BEGIN
/-- **THE SCALED FIELD–MULTIPLIER PART, `M^{D+1}` FORM** [folklore]: for all `0 < M ≤ N` and `q ∈ [−π, π]^D ∖ {0}`,
`M^{D+1}·Σ_m ‖readW N M p m κ x′‖·‖Ahat N p 0 (e_l) m κ‖ ≤ fmConst D` — uniform in `N`, `M`, `q`, `κ`, `l`, `x′`
(`M^{D+1}·(N/M)^{D+1}·N³/N^{D+4} = 1`, `(M/N)^{D+1} ≤ 1`, `|q|² ≤ Dπ²`). -/
theorem scaled_sum_le (hN : 1 ≤ N) {M : ℕ} (hM : 0 < M) (hMN : M ≤ N) (hq : ∀ i, |q i| ≤ π) (hq0 : q ≠ 0)
    (l κ : Fin D) (x' : Fin D → ℤ) :
    (M : ℝ) ^ (D + 1) * ∑ m, ‖readW N M (ofRealVec q) m κ x'‖ * ‖Ahat N (ofRealVec q) 0 (eVec l) m κ‖ ≤ fmConst D := by
  have h := sum_le hN hM hMN hq hq0 l κ x'
  have hN0 : (0 : ℝ) < N := by exact_mod_cast hN
  have hM0 : (0 : ℝ) < M := by exact_mod_cast hM
  have hMN' : (M : ℝ) ≤ N := by exact_mod_cast hMN
  have hP : momSq q ≤ D * π ^ 2 := momSq_le_of_abs_le hq
  have hP0 : 0 ≤ momSq q := momSq_nonneg q
  have hr : (M : ℝ) ^ (D + 1) / (N : ℝ) ^ (D + 1) ≤ 1 :=
    div_le_one_of_le₀ (pow_le_pow_left₀ hM0.le hMN' _) (by positivity)
  have hC : 0 ≤ aliasWtConst D / 2 := by have := aliasWtConst_nonneg D; positivity
  have hN4 : (N : ℝ) ^ (D + 4) = (N : ℝ) ^ (D + 1) * (N : ℝ) ^ 3 := by rw [← pow_add]
  rw [div_pow, hN4] at h
  calc (M : ℝ) ^ (D + 1) * ∑ m, ‖readW N M (ofRealVec q) m κ x'‖ * ‖Ahat N (ofRealVec q) 0 (eVec l) m κ‖
      ≤ (M : ℝ) ^ (D + 1) * ((Real.sqrt D * cPP D * π ^ 2 + cPc D * π ^ 3) / (8 * (N : ℝ) ^ (D + 1))
          + (N : ℝ) ^ (D + 1) / (M : ℝ) ^ (D + 1) * (N : ℝ) ^ 3 * (aliasWtConst D / 2)
            * (Real.sqrt D * (cPP D * momSq q / ((N : ℝ) ^ (D + 1) * (N : ℝ) ^ 3))
                + cPc D * (momSq q * Real.sqrt (momSq q)) / ((N : ℝ) ^ (D + 1) * (N : ℝ) ^ 3))) :=
        mul_le_mul_of_nonneg_left h (by positivity)
    _ = (Real.sqrt D * cPP D * π ^ 2 + cPc D * π ^ 3) / 8 * ((M : ℝ) ^ (D + 1) / (N : ℝ) ^ (D + 1))
          + aliasWtConst D / 2 * (Real.sqrt D * cPP D * momSq q + cPc D * (momSq q * Real.sqrt (momSq q))) := by
        field_simp
    _ ≤ (Real.sqrt D * cPP D * π ^ 2 + cPc D * π ^ 3) / 8 * 1
          + aliasWtConst D / 2 * (Real.sqrt D * cPP D * (D * π ^ 2) + cPc D * ((D * π ^ 2) * Real.sqrt (D * π ^ 2))) := by
        refine add_le_add (mul_le_mul_of_nonneg_left hr (by have := (cPP_pos D).le; have := (cPc_pos D).le; positivity))
          (mul_le_mul_of_nonneg_left ?_ hC)
        refine add_le_add (mul_le_mul_of_nonneg_left hP (by have := (cPP_pos D).le; positivity)) ?_
        exact mul_le_mul_of_nonneg_left (mul_le_mul hP (Real.sqrt_le_sqrt hP) (Real.sqrt_nonneg _) (by positivity))
          (cPc_pos D).le
    _ = fmConst D := by unfold fmConst; ring

end Scaled

section Step

variable {d : ℕ} (Lc : ℕ) [NeZero Lc]

/-- **H2 `ScaledFM`, STEP FORM, every `d`** [folklore]: with `N = Lc^(j+1)`, `M = Lc^j` and the units of `GAN24/CombesThomas` BY NAME
(`sfStep Lc j · smStep d Lc j = (Lc^j)^{d+2} = M^{D+1}`, row Y09b `sfStep_mul_smStep`), for every `j`, every `q ∈ [−π, π]^{d+1} ∖ {0}`, all `κ l x′`:
`sfStep Lc j · smStep d Lc j · Σ_m ‖readW N M (ofRealVec q) m κ x′‖·‖Ahat N (ofRealVec q) 0 (eVec l) m κ‖ ≤ fmConst (d+1)`. -/
theorem scaledFM_step (j : ℕ) {q : Fin (d + 1) → ℝ} (hq : ∀ i, |q i| ≤ π) (hq0 : q ≠ 0) (κ l : Fin (d + 1))
    (x' : Fin (d + 1) → ℤ) :
    sfStep Lc j * smStep d Lc j *
        ∑ m, ‖readW (Lc ^ (j + 1)) (Lc ^ j) (ofRealVec q) m κ x'‖ * ‖Ahat (Lc ^ (j + 1)) (ofRealVec q) 0 (eVec l) m κ‖
      ≤ fmConst (d + 1) := by
  have hLc : 1 ≤ Lc := Nat.one_le_iff_ne_zero.2 (NeZero.ne Lc)
  have hN : 1 ≤ Lc ^ (j + 1) := Nat.one_le_pow _ _ hLc
  have hM : 0 < Lc ^ j := pow_pos hLc j
  have hMN : Lc ^ j ≤ Lc ^ (j + 1) := Nat.pow_le_pow_right hLc (Nat.le_succ j)
  have h := scaled_sum_le (D := d + 1) hN hM hMN hq hq0 l κ x'
  rw [sfStep_mul_smStep]
  have e : ((Lc : ℝ) ^ j) ^ (d + 2) = ((Lc ^ j : ℕ) : ℝ) ^ (d + 1 + 1) := by push_cast; ring
  rw [e]
  exact h

/-- [folklore] The same with the zone hypothesis in `B4ContourShift.BZ` form (`q ∈ BZ (d+1) = [−π, π]^{d+1}`, `q ≠ 0`). -/
theorem scaledFM_step_of_mem_BZ (j : ℕ) {q : Fin (d + 1) → ℝ} (hq : q ∈ BZ (d + 1)) (hq0 : q ≠ 0) (κ l : Fin (d + 1))
    (x' : Fin (d + 1) → ℤ) :
    sfStep Lc j * smStep d Lc j *
        ∑ m, ‖readW (Lc ^ (j + 1)) (Lc ^ j) (ofRealVec q) m κ x'‖ * ‖Ahat (Lc ^ (j + 1)) (ofRealVec q) 0 (eVec l) m κ‖
      ≤ fmConst (d + 1) :=
  scaledFM_step Lc j (fun i => abs_le.mpr ⟨hq.1 i, hq.2 i⟩) hq0 κ l x'

/-- **H2 `ScaledFM` AT THE ADOPTED DIMENSION `d = 3` (`D = 4`)** [folklore]: for every `Lc ≥ 1`, `j`, `q ∈ BZ 4 ∖ {0}`, `κ l x′`,
`sfStep Lc j · smStep 3 Lc j · Σ_m ‖readW (Lc^(j+1)) (Lc^j) (ofRealVec q) m κ x′‖·‖Ahat (Lc^(j+1)) (ofRealVec q) 0 (eVec l) m κ‖ ≤ fmConst 4` — the
literal inequality of leaf-05's shape `FibreUniformBound.ScaledFM Lc (sfStep Lc) (smStep 3 Lc) (fmConst 4)`; `K₂ = fmConst 4` is `N`-, `j`-, `Lc`-, `q`-free. -/
theorem scaledFM_three (j : ℕ) {q : Fin (3 + 1) → ℝ} (hq : q ∈ BZ (3 + 1)) (hq0 : q ≠ 0) (κ l : Fin (3 + 1))
    (x' : Fin (3 + 1) → ℤ) :
    sfStep Lc j * smStep 3 Lc j *
        ∑ m, ‖readW (Lc ^ (j + 1)) (Lc ^ j) (ofRealVec q) m κ x'‖ * ‖Ahat (Lc ^ (j + 1)) (ofRealVec q) 0 (eVec l) m κ‖
      ≤ fmConst 4 :=
  scaledFM_step_of_mem_BZ Lc j hq hq0 κ l x'

end Step

end Summit.QuantumFields.BalabanUV.Beta.GAN24.ScaledPartFM

end
import Mathlib
import HarnessLib
import HarnessLib.Audit
import Summits.CriticalPhenomena.Statement
import Summits.CriticalPhenomena.PercolationContinuityZ3.Theorems.PercPorousCriticalFiniteClusterVolumeTail
/-- The face weight's envelope: `ω_B(u) ≤ 2(d+1)·Zl_{d+1}(δ∕2)·e^{−(δ∕2)R}` for every witness `R` of the `ℓ¹`-distance from `u`
to the boundary layer of `B` — INDEPENDENT of `B`. [folklore] -/
theorem faceWeight_le {δ : ℝ} (hδ : 0 < δ) (B : Finset (Site (d + 1))) (u : Site (d + 1)) {R : ℝ}
    (hR : ∀ μ w, (w ∈ B \ B.image (fun v => v - unitVec μ) ∨ w ∈ B.image (fun v => v - unitVec μ) \ B) →
      R ≤ l1 (w - u)) :
    ∑ μ, (∑ w ∈ B.image (fun v => v - unitVec μ) \ B, Real.exp (-δ * l1 (w - u))
        + ∑ w ∈ B \ B.image (fun v => v - unitVec μ), Real.exp (-δ * l1 (w - u)))
      ≤ 2 * (d + 1 : ℝ) * Zl (d + 1) (δ / 2) * Real.exp (-(δ / 2) * R) := by
  have hface : ∀ μ, (∑ w ∈ B.image (fun v => v - unitVec μ) \ B, Real.exp (-δ * l1 (w - u))
        + ∑ w ∈ B \ B.image (fun v => v - unitVec μ), Real.exp (-δ * l1 (w - u)))
      ≤ 2 * (Real.exp (-(δ / 2) * R) * Zl (d + 1) (δ / 2)) := fun μ => by
    have h1 := sum_exp_le_of_far hδ (B.image (fun v => v - unitVec μ) \ B) u (fun w hw => hR μ w (Or.inr hw))
    have h2 := sum_exp_le_of_far hδ (B \ B.image (fun v => v - unitVec μ)) u (fun w hw => hR μ w (Or.inl hw))
    linarith
  calc _ ≤ ∑ _μ : Fin (d + 1), 2 * (Real.exp (-(δ / 2) * R) * Zl (d + 1) (δ / 2)) := Finset.sum_le_sum fun μ _ => hface μ
    _ = _ := by rw [Finset.sum_const, Finset.card_univ, Fintype.card_fin, nsmul_eq_mul]; push_cast; ring

/-- **(LAY) SUPPORT LEMMA (A) — THE FLUX LETTER LIVES NEAR `∂B`.**  `LocStencil₂ T C δ`, `0 < δ` ⇒ for every finite region `B`,
slot `(κ, u)` and witness `R` (`hR : ∀ μ w, w ∈ layer_μ(B) → R ≤ |w − u|₁`; no `dist` defined):
`BiLoc (Σ_{x′∈B} divV (T κ u) x′) u u (C·2(d+1)·Zl_{d+1}(δ∕2)·e^{−(δ∕2)R}) δ` — the rate in the kernel variables is KEPT at `δ`,
the layer envelope costs half the SLOT rate only; the constant is independent of `B` (block size, shape).  QR-DESIGN-v0 §3 (LAY)
«`LocStencil₂ T C δ` ⇒ `T(∇1_B, κ′u′)` is `BiLoc` at `u′` with constant `C·e^{−δ·dist(u′,∂B)∕2}`». [folklore] -/
theorem biLoc_finsetSum_divV {T : Fin (d + 1) → Site (d + 1) → Fin (d + 1) → Site (d + 1) → MKer (d + 1) (Fib d)}
    {C δ : ℝ} (hT : LocStencil₂ T C δ) (hδ : 0 < δ) (B : Finset (Site (d + 1))) (κ : Fin (d + 1)) (u : Site (d + 1))
    {R : ℝ}
    (hR : ∀ μ w, (w ∈ B \ B.image (fun v => v - unitVec μ) ∨ w ∈ B.image (fun v => v - unitVec μ) \ B) →
      R ≤ l1 (w - u)) :
    BiLoc (∑ x' ∈ B, divV (T κ u) x') u u (C * (2 * (d + 1 : ℝ) * Zl (d + 1) (δ / 2)) * Real.exp (-(δ / 2) * R)) δ := by
  intro x z a b
  have hC : 0 ≤ C := by
    have h := (hT κ u κ u).nonneg (Sum.inr 0)
    simpa [l1] using h
  refine (biLoc_finsetSum_divV_weight hT B κ u x z a b).trans ?_
  have hw := faceWeight_le hδ B u hR
  have := mul_le_mul_of_nonneg_left hw hC
  nlinarith [Real.exp_pos (-δ * (l1 (x - u) + l1 (z - u))), this]

/-- The geometry-free case `R = 0`: uniformly in `B`, the flux letter is as localised as the table's first slot, with constant
`C·2(d+1)·Zl_{d+1}(δ∕2)`. [folklore] -/
theorem biLoc_finsetSum_divV_zero {T : Fin (d + 1) → Site (d + 1) → Fin (d + 1) → Site (d + 1) → MKer (d + 1) (Fib d)}
    {C δ : ℝ} (hT : LocStencil₂ T C δ) (hδ : 0 < δ) (B : Finset (Site (d + 1))) (κ : Fin (d + 1)) (u : Site (d + 1)) :
    BiLoc (∑ x' ∈ B, divV (T κ u) x') u u (C * (2 * (d + 1 : ℝ) * Zl (d + 1) (δ / 2))) δ := by
  have h := biLoc_finsetSum_divV hT hδ B κ u (R := 0) (fun μ w _ => l1_nonneg _)
  simpa using h

/-! ## §2′ The interface form (RULING R-gan24p1-g25-2 (2)): per direction, outer-face sum minus inner-face sum, EACH bounded -/

/-- ONE FACE: a finite sum of second-slot tables over any finite set `F` of slot sites is bi-localised at `u` with the exact
weight `C·Σ_{w∈F} e^{−δ|w−u|₁}` (rate `δ` kept). [folklore] -/
theorem biLoc_faceSum_weight {T : Fin (d + 1) → Site (d + 1) → Fin (d + 1) → Site (d + 1) → MKer (d + 1) (Fib d)}
    {C δ : ℝ} (hT : LocStencil₂ T C δ) (F : Finset (Site (d + 1))) (κ : Fin (d + 1)) (u : Site (d + 1)) (μ : Fin (d + 1)) :
    BiLoc (∑ w ∈ F, T κ u μ w) u u (C * ∑ w ∈ F, Real.exp (-δ * l1 (w - u))) δ := by
  intro x z a b
  rw [finset_sum_apply4]
  refine (Finset.abs_sum_le_sum_abs _ _).trans ?_
  refine (Finset.sum_le_sum fun w _ => hT κ u μ w x z a b).trans ?_
  rw [Finset.mul_sum, Finset.sum_mul]

/-- ONE FACE, ENVELOPE: if every site of `F` is at `ℓ¹`-distance `≥ R` from `u` (`0 < δ`), the face sum is bi-localised at `u`
with the F-free constant `C·Zl_{d+1}(δ∕2)·e^{−(δ∕2)R}`. [folklore] -/
theorem biLoc_faceSum {T : Fin (d + 1) → Site (d + 1) → Fin (d + 1) → Site (d + 1) → MKer (d + 1) (Fib d)}
    {C δ : ℝ} (hT : LocStencil₂ T C δ) (hδ : 0 < δ) (F : Finset (Site (d + 1))) (κ : Fin (d + 1)) (u : Site (d + 1))
    (μ : Fin (d + 1)) {R : ℝ} (hR : ∀ w ∈ F, R ≤ l1 (w - u)) :
    BiLoc (∑ w ∈ F, T κ u μ w) u u (C * Zl (d + 1) (δ / 2) * Real.exp (-(δ / 2) * R)) δ := by
  intro x z a b
  have hC : 0 ≤ C := by
    have h := (hT κ u κ u).nonneg (Sum.inr 0)
    simpa [l1] using h
  refine (biLoc_faceSum_weight hT F κ u μ x z a b).trans ?_
  have hw := mul_le_mul_of_nonneg_left (sum_exp_le_of_far hδ F u hR) hC
  nlinarith [Real.exp_pos (-δ * (l1 (x - u) + l1 (z - u))), hw]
END
**REQUIRED WORK:** Reproduce exactly, and with no other material, the lines between those holding "(l κ : Fin D)" and "div_le_one_of_le₀ (pow_le_pow_left₀ hM0.le", inclusive.

**WRITTEN ANSWER:**
    (l κ : Fin D) (x' : Fin D → ℤ) :
    (M : ℝ) ^ (D + 1) * ∑ m, ‖readW N M (ofRealVec q) m κ x'‖ * ‖Ahat N (ofRealVec q) 0 (eVec l) m κ‖ ≤ fmConst D := by
  have h := sum_le hN hM hMN hq hq0 l κ x'
  have hN0 : (0 : ℝ) < N := by exact_mod_cast hN
  have hM0 : (0 : ℝ) < M := by exact_mod_cast hM
  have hMN' : (M : ℝ) ≤ N := by exact_mod_cast hMN
  have hP : momSq q ≤ D * π ^ 2 := momSq_le_of_abs_le hq
  have hP0 : 0 ≤ momSq q := momSq_nonneg q
  have hr : (M : ℝ) ^ (D + 1) / (N : ℝ) ^ (D + 1) ≤ 1 :=
    div_le_one_of_le₀ (pow_le_pow_left₀ hM0.le hMN' _) (by positivity)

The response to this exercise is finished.